Not my experience on Overleaf. I compile early and often just like in
programming since it is a programming language.

> LaTeX is, as already noted, a markup language.

It is also Turing Complete and I have used it to do bibliographic database
lookups, replacement and insertions. I used to program a bibliography per
medium item and it would automatically figure out what medium item it was
(e.g. journal, online blog post, online video, book, etc.).

> disruptive of the text for human readers (including editors and the original
> author): looking at the screenshot, we see the text mixed up with a lot of
> symbols that are not part of the text

I'd recommend you to use something like Overleaf and see if that's still the
case (disclaimer: not affiliated with them, I actually used ShareLatex before
that, I only went to them because I had to since they merged -- ShareLatex is
open source by the way, so no internet connection needed).

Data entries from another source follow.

import Summits.QuantumFields.YangMills.Theorems.BalabanUVNodesN12AtRecord13Prop1KnitThm1OfRecord
import Summits.QuantumFields.YangMills.Theorems.BalabanUVNodesN12Prop1DirectOfClassOnlyRowL1NearRadiusDatumScaleAtLengthWindowUniform

/-!
# BalabanUVNodes ∕ N12 — «12Q-DIRECT v13 DATUM-SCALE, AT LENGTH»: N12's ROW BELOW THE TORUS AT THE LIVE RE-PIN, PROP. 1 ON THE DIRECT ROAD, floors at the data budget, [15] THEOREM 1 (8)
# READ AS THE ANONYMOUS AT-LENGTH LETTER PER `(P, i)` AT `Θ.ν` (AT-LENGTH EDITION of T4′ ✓p747319 `…WindowDirectOfClassOnlyRowL1NearRadiusDatumScaleOfRecord`; [Balaban1989LargeFieldI] (0.2)–(0.6) p.176,
# (1.74) p.192, Prop. 1 p.194; [Balaban1985Variational] (7) p.278, Thm 1 (8) p.279; [Balaban1989LargeFieldII] (1.12)–(1.13) p.359)

Cell `pub-ymgap` (HUMAN RULINGS D-0062 ∕ D-0149), seat `pub-ymgap-dag-n12-d` g28 (R134 N12 [B15] s2; count-neutral helper of K1⁹ `stmt-QuantumFields-27364`, `--kind proof --supports … --as helper`).
THEOREMS ONLY (0 `def`, 0 `instance`, 0 `sorry`).  FOURTH file of the Summits side of «E1 AT-LENGTH», over (E1)⁸ᴸ `…OfClassOnlyRowL1NearRadiusDatumScaleAtLengthWindowUniform`; T4′ and the socket of
record #10653 stay untouched (sibling files).

WHY («LOCATED-DIRECT-H15», dag-n12-d g26 cell bus I.30214; plan v0.13.41 (Δ′); lane «E1 AT-LENGTH» dag-n12-c g32, dag-lead WORDS 148∕154).  The datum-scale direct road of record
(T1′ ✓p746831 → T2′ ✓p746914 → T3′ ✓p747250 → T4′ ✓p747319 → junction ✓p748139) reads [15] Theorem 1 (8) as the ALL-LENGTHS torus-class letter `h15T : ∀ k' ≤ m+K,
LᵏʹM₁ ∣ sitesPerDir 0 → ∀ s : Seq … k', …` (served only by the FLOOR-FREE token `Node00.VariationalThm1RegSepCoP7M`), while K0⁷'s REGISTERED (8)-currency is GRID-GUARDED
(`K0V22ZDefs.Prop8StepCoPGridGAt F` ⟶ `Node00.VariationalThm1RegSepCoP7MG F 2 A‴ B₃ a₀ a₁` by dag-n07-e's bridge) and serves the letter only AT LENGTHS PASSING THE GUARD (β ✓p740657
`BalabanUVNodesN12Thm1LettersAtLengthOfK0GridG`).  Every proof on the road reads the letter ONCE, at the instance's own length `k i`.  THE AT-LENGTH EDITIONS replace the binder by
`h15T : ∀ (i : ι) (s : Seq (LʲM₁-cube unions) (k i)), <(8)-body at k i>` — dag-n12-d α ✓p741118's letter text BYTE FOR BYTE (the lane's `common.at_length_C` regex, by path) —
token-FREE, hence K0⁷-CURRENCY-BLIND; conclusions byte-identical; ONE call per proof re-pointed at the at-length predecessor.

THIS FILE: T4′'s statement with its ONE [15] hypothesis — the floor-free NAME `h15 : VariationalThm1RegSepCoP7M F 2 B₃ a₀ a₁'` — REPLACED by the ANONYMOUS at-length letter family
`h15T : ∀ (P : B12.RunParams) (i : ι P) (s : Seq (LʲM₁-cube unions of T_η(P.K)) (k P i)), <(8)-body at (Θ.ν, P.K, k P i)>` (α's text at the run's lattice); every other binder, the explicit
threshold, `hfloor`, `hKa`∕`hKb`, `areg` and the conclusion VERBATIM; proof = T4′'s named-argument call of (E1)⁸ᴸ with `h15T := h15T P` (was `thm1TorusClass_of_variationalThm1RegSepCoP7M Θ.ν P.K h15`).
CURRENCY-BLIND: no [15] token is named here; the knit's junction (next file) serves `h15T` from K0⁷'s GUARDED token by β `thm1LetterT_atLength_of_variationalThm1RegSepCoP7MG_grid`, and any
consumer holding the floor-free name serves it by `thm1TorusClass_of_variationalThm1RegSepCoP7M Θ.ν P.K h15 (k P i) (hk…) (hdiv P i)`.  (Docstring NITs of ref-K READ-555 on T4′ folded: the
endpoint is (E1)⁸, not (E1)⁷.)

HONEST FRAMING.  Binder surgery + composition BY NAME (generator `mk_atl.py`, seat HOME `lean/g28/`); every displayed letter stays a hypothesis (CONDITIONAL); [15] Thm 1 (8)
stays DISPLAYED (at length); nothing of Bałaban's asserted; N12 NOT discharged; K0⁷ ∕ K1⁹ OPEN; counts unmoved (typed 28∕28 · discharged 8∕27); one finite 𝕋⁴ programme at fixed
`ε = L^{-K}` — R4 closes only the conditional rung `BalabanLadder.UV`; nothing continuum ∕ ℝ⁴ ∕ OS; the Yang–Mills mass gap (Clay) is NOT proved by any of this.
-/

noncomputable section
open MeasureTheory Set Finset Metric Filter
open scoped Matrix.Norms.L2Operator BigOperators Matrix RealInnerProductSpace Real InnerProductSpace Topology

> By the way, one of the words in the screenshot is not right. It’s a typing
> error that I deliberately inserted. I know where it is because I put it
> there, but looking for it is hurting my eyes.

Again, use something like Overleaf. They have spell-check.

> But that isn’t how most people want to write.

Most people also don't want to program. I won't recommend LaTeX to my
girlfriend either, but to fellow programmers, why not? Maybe they like the
program/debug cycle more.

> Never mind boilerplate code like \documentclass{article} or \begin{document}
> at the start of your document – running into something along the lines of
> \parencite[706]{lena_peterson_2008} in the middle of a paragraph and having
> to mentally parse it into ‘(Lena and Peterson 2008, p. 706)’ interrupts your
> train of thought and makes it harder to do what you really need to be doing:
> reading your punctuated words back to yourself to make sure that they
> ‘sound’ like what you really wanted to say and don’t have any mistakes in
> them.

I disagree. I never wanted to read my citations full out and I'm happy I can
read them by aliases.

> This is what LaTeX is good for: not helping people to compose text, but
> helping them to make it look nice. If that is important to you, go ahead and
> give it a look.

LaTeX is good for long pieces of text. I never need to scroll millions of
pages since everything is in a folder structure that I can immediately click
on. Making things look nice is very important and even a slight competitive
advantage, it makes you look more credible.

> I think you’ll probably agree that the LaTeX version looks better than the
> word processor export version. Whether it looks sufficiently better to
> justify the additional effort is a judgement call that you’ll have to make
> for yourself.

I think that students can invest the time. It took me about 40 to 80 hours to
get a good flow with LaTeX. After that I didn't have any issues anymore. Also,
whenever I got issues it was a fun procrastination activity (students like
that from time to time).

------
jayalpha
TLDR: Idiot tries to write document in Latex, fails, blogs about it.